**What is being asked:**
Give back exactly the lines of the entries below from the line with "isomorphism up to scalars (absolute" to the line with "pairs, and the", inclusive, and only those.

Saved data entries

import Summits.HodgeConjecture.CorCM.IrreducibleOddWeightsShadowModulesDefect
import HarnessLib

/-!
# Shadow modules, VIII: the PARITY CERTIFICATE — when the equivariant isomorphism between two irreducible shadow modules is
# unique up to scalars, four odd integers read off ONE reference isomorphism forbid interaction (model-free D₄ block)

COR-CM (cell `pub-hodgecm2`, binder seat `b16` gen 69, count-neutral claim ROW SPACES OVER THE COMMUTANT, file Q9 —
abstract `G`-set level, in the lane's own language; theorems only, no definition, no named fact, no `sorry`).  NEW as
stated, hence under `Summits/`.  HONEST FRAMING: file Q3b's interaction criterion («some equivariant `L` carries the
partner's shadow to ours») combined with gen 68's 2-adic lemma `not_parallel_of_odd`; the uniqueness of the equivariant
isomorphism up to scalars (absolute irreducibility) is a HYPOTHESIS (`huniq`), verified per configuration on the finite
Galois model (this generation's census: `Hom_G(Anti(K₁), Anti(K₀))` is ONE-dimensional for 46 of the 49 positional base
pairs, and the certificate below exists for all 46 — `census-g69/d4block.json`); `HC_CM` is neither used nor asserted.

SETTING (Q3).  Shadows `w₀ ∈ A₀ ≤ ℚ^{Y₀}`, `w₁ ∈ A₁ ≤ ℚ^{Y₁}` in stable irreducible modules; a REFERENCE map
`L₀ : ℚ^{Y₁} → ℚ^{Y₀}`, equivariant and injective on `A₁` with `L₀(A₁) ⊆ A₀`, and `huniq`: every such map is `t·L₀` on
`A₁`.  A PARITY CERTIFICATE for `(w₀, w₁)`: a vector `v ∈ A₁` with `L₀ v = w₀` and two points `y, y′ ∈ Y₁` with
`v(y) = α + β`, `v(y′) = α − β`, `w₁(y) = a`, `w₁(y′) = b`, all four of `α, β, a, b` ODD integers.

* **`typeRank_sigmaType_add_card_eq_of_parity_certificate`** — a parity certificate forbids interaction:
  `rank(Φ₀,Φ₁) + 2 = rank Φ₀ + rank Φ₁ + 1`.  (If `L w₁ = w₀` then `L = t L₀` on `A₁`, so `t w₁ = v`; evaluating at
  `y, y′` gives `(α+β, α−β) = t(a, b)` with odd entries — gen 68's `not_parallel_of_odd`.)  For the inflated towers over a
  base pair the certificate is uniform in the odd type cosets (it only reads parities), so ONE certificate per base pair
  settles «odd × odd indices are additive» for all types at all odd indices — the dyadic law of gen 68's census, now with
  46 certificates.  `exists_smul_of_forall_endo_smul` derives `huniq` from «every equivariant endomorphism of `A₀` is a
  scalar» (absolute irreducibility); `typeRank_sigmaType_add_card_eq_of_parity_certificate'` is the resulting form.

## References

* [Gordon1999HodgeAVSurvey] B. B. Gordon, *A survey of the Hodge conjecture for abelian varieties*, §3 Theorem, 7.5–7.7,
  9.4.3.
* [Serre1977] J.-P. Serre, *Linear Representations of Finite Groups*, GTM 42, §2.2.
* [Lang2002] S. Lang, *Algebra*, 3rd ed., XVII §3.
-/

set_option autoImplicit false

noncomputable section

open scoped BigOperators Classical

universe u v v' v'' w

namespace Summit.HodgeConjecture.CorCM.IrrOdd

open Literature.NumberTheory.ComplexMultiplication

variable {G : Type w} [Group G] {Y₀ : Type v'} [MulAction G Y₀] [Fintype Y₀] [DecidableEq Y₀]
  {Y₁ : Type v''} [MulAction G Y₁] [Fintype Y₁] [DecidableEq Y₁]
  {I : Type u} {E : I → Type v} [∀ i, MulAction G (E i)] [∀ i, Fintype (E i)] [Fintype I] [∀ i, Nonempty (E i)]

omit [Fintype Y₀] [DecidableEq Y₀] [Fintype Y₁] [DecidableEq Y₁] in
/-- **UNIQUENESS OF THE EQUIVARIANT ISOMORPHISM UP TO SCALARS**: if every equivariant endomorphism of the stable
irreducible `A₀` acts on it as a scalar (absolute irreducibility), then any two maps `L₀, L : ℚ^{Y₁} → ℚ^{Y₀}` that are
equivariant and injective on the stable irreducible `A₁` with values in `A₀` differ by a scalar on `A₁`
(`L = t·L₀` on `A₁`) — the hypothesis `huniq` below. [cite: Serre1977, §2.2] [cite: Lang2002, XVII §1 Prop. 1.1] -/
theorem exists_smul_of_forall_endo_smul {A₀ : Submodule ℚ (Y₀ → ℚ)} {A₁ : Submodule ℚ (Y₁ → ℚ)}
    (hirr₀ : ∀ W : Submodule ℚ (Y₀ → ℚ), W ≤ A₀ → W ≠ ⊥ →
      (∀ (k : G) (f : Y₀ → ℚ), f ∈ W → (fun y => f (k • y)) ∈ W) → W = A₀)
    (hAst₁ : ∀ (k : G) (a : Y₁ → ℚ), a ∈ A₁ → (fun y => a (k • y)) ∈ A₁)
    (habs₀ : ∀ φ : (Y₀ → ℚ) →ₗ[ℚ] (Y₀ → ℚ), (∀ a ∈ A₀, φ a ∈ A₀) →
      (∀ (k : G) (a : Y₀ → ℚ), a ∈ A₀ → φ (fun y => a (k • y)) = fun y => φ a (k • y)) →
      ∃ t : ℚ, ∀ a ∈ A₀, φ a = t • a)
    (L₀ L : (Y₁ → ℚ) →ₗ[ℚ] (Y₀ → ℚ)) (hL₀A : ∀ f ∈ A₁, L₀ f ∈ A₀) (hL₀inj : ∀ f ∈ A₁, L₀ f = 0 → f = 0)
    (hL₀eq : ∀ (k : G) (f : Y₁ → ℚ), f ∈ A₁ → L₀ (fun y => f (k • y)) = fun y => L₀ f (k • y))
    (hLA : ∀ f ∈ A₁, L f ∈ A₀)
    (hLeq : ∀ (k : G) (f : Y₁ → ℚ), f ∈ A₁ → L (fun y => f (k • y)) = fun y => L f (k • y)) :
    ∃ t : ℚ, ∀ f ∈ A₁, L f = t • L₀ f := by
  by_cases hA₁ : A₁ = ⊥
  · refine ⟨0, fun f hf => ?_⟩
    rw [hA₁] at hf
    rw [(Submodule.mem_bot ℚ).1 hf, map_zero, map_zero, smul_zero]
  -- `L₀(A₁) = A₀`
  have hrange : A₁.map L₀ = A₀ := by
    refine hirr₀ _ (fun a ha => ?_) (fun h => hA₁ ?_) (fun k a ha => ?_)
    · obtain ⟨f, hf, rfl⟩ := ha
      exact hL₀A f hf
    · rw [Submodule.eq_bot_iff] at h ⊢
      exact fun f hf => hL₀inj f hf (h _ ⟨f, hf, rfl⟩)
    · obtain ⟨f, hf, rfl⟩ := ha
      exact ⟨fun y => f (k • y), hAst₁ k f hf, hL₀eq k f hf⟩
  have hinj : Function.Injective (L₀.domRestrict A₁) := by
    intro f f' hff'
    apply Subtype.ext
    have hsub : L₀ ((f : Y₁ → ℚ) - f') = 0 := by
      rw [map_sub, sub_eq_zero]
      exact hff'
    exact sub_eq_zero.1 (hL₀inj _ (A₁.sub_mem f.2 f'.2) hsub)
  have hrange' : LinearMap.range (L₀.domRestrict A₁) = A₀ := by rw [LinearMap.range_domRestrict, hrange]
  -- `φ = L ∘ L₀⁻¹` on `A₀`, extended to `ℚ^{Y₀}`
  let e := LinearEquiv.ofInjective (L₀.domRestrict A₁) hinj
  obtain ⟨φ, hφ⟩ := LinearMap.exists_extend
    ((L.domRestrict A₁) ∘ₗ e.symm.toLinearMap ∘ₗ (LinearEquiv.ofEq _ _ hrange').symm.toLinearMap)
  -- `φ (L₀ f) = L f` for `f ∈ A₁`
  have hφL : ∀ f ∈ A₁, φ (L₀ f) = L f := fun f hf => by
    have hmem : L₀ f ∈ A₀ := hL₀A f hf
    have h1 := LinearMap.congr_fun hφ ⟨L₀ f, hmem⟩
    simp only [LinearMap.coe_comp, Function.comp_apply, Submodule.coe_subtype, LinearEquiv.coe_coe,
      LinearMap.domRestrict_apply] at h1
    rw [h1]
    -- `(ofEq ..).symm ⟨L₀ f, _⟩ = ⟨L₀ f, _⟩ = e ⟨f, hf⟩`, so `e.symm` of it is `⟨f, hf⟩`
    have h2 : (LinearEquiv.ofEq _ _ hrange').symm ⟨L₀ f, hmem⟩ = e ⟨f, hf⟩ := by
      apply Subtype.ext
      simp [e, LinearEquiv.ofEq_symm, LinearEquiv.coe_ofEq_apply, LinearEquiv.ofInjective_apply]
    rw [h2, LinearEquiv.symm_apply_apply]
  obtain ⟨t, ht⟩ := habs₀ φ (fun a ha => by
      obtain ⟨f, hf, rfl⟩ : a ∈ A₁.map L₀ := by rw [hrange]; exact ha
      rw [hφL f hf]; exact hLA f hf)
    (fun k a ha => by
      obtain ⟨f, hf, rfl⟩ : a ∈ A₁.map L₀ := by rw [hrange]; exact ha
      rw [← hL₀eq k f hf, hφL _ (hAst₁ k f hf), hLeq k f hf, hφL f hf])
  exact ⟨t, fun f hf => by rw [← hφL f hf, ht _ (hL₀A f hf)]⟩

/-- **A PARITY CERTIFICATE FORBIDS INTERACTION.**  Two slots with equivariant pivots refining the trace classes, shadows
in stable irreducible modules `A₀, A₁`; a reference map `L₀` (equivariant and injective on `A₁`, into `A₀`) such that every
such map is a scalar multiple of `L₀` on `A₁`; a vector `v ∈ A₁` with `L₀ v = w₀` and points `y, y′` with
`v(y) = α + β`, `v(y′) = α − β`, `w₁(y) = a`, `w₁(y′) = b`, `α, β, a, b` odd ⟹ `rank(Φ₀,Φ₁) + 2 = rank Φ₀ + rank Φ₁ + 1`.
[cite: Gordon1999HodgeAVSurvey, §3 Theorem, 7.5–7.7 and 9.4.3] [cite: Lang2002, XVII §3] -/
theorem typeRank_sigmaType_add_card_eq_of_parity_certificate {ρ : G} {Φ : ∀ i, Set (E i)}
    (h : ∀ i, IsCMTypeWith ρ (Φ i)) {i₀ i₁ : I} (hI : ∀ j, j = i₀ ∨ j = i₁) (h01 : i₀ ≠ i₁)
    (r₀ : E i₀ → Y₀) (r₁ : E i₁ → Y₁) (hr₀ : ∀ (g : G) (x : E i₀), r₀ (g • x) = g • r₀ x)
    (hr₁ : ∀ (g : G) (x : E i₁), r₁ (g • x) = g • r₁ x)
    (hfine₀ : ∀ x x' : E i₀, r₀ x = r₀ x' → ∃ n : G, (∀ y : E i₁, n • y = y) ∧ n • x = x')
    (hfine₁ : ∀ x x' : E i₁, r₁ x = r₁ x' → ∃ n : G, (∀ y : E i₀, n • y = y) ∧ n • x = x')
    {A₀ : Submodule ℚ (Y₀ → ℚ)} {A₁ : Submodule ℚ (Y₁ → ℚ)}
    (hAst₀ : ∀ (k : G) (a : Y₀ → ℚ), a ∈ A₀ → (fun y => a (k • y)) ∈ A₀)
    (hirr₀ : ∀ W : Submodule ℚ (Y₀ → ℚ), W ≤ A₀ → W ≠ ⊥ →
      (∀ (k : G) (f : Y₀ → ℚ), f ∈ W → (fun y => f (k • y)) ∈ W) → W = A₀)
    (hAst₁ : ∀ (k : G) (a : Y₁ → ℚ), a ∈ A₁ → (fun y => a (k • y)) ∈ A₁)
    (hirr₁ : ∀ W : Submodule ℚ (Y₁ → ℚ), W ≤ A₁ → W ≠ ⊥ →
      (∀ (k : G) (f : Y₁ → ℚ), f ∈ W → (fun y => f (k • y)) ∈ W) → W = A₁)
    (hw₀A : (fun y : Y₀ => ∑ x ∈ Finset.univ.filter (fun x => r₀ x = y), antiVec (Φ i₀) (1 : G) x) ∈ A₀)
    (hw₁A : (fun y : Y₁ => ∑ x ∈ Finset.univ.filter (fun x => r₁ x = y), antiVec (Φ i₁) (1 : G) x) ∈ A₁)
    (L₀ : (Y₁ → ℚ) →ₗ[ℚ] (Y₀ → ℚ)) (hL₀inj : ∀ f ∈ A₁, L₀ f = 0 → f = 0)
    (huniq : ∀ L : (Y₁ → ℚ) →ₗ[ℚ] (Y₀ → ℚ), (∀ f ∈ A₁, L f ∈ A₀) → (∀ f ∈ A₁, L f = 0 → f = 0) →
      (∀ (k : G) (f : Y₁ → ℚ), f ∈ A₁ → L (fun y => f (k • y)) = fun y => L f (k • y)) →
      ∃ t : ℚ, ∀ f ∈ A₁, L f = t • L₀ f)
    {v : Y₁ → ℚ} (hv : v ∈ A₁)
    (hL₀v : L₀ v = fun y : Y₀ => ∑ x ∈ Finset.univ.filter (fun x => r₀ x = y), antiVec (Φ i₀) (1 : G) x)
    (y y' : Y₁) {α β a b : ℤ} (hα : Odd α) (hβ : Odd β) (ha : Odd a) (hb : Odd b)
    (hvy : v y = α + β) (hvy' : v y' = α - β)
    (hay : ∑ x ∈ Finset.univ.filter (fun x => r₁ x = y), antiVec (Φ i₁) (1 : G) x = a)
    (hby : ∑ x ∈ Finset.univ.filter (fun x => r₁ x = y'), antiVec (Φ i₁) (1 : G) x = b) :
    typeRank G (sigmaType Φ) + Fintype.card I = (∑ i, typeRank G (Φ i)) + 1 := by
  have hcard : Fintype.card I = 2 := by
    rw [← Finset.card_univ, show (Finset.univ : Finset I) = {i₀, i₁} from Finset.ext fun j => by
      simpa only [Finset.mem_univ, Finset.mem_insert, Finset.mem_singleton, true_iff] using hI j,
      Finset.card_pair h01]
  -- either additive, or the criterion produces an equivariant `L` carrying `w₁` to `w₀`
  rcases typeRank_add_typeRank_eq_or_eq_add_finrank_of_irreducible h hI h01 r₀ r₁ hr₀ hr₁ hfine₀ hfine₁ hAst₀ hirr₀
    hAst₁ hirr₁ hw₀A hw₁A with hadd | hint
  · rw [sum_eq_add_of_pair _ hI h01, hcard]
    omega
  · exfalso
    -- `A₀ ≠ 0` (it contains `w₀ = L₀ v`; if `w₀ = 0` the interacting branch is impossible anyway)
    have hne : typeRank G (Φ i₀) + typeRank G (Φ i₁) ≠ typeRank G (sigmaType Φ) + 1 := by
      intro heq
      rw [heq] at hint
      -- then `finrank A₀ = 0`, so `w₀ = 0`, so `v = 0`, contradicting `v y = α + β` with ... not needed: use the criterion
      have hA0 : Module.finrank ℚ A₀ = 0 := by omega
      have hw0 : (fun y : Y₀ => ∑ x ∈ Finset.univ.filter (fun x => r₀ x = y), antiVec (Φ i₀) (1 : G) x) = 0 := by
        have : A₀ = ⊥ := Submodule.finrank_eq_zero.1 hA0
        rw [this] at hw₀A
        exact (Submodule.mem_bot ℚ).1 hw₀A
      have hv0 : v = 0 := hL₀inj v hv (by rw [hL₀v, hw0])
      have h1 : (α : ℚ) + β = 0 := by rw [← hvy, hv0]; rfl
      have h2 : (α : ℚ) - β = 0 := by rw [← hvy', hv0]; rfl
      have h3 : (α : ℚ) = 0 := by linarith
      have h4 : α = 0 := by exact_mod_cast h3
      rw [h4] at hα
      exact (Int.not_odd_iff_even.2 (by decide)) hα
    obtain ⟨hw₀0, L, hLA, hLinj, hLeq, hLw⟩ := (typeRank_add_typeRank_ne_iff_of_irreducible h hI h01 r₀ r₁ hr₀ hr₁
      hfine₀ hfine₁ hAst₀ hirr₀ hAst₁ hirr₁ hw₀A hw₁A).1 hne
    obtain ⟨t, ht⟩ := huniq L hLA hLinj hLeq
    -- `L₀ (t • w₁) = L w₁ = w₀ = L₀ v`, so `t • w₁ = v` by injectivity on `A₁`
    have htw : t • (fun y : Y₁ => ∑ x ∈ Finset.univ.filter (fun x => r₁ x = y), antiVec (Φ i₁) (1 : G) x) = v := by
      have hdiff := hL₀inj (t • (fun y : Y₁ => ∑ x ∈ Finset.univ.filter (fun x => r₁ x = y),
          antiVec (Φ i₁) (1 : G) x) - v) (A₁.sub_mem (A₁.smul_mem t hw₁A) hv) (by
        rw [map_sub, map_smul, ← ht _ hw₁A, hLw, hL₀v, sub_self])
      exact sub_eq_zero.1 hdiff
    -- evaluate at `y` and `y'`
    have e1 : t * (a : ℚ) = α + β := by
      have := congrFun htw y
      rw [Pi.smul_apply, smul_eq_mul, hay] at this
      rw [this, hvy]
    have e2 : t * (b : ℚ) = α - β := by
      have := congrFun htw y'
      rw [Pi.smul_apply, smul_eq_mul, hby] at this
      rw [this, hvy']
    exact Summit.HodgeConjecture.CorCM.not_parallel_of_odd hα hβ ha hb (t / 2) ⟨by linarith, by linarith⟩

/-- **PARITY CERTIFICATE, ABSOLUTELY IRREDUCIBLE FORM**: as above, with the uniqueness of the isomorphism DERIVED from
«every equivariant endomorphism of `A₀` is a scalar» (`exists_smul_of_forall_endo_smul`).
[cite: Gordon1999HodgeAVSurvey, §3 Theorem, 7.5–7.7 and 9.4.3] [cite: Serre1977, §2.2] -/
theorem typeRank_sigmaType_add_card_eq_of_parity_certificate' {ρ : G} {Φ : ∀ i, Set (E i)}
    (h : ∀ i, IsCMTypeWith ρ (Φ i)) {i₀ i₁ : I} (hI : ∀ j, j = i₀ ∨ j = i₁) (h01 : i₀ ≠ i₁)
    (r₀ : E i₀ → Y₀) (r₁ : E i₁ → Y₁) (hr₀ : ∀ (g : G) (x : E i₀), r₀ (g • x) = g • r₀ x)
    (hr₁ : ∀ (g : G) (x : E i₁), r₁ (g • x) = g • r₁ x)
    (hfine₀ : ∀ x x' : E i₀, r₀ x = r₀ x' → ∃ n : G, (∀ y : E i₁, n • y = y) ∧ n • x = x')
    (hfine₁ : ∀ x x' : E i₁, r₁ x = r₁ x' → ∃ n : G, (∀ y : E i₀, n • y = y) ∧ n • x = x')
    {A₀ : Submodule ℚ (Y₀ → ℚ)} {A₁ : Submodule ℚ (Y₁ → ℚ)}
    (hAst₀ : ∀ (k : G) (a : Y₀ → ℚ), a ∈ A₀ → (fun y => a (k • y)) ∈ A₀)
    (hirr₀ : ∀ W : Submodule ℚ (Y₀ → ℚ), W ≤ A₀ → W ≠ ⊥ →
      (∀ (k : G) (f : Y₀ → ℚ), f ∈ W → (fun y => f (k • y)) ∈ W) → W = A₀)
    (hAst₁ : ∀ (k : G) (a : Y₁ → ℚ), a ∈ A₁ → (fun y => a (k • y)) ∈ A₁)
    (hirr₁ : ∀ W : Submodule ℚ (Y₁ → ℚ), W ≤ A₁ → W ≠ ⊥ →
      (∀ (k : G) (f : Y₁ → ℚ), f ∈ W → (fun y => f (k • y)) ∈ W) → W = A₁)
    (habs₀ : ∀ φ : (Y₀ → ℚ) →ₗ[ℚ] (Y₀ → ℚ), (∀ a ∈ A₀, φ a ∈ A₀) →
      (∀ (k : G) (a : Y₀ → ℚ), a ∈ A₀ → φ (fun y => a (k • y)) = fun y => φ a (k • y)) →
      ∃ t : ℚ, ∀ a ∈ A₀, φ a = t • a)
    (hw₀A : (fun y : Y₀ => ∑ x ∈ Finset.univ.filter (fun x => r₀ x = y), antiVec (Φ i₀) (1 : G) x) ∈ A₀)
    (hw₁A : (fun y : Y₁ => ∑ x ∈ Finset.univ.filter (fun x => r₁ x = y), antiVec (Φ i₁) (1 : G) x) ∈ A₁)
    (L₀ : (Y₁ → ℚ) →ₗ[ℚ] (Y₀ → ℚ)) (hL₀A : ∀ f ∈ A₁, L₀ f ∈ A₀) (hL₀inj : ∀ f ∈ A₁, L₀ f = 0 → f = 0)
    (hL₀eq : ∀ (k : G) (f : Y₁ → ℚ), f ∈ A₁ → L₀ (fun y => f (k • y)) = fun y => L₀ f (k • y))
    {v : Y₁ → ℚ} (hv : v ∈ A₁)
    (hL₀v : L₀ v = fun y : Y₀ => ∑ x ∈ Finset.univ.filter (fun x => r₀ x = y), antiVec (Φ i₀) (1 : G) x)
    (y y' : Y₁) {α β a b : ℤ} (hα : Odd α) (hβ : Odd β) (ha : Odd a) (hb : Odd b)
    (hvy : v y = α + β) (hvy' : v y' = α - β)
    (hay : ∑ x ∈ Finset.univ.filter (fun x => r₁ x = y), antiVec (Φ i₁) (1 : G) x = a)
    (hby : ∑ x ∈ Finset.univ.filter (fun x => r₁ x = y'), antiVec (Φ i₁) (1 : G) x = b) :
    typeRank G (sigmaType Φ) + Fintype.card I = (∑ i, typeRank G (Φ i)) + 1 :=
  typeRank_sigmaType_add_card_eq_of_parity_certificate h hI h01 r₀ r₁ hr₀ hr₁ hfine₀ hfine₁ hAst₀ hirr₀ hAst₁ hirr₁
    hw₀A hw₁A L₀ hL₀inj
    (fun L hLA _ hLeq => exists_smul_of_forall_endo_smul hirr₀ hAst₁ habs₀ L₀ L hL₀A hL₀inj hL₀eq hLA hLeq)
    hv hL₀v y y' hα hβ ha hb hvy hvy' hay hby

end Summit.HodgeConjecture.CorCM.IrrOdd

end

**Answer to this task:**
isomorphism up to scalars (absolute irreducibility) is a HYPOTHESIS (`huniq`), verified per configuration on the finite
Galois model (this generation's census: `Hom_G(Anti(K₁), Anti(K₀))` is ONE-dimensional for 46 of the 49 positional base
pairs, and the certificate below exists for all 46 — `census-g69/d4block.json`); `HC_CM` is neither used nor asserted.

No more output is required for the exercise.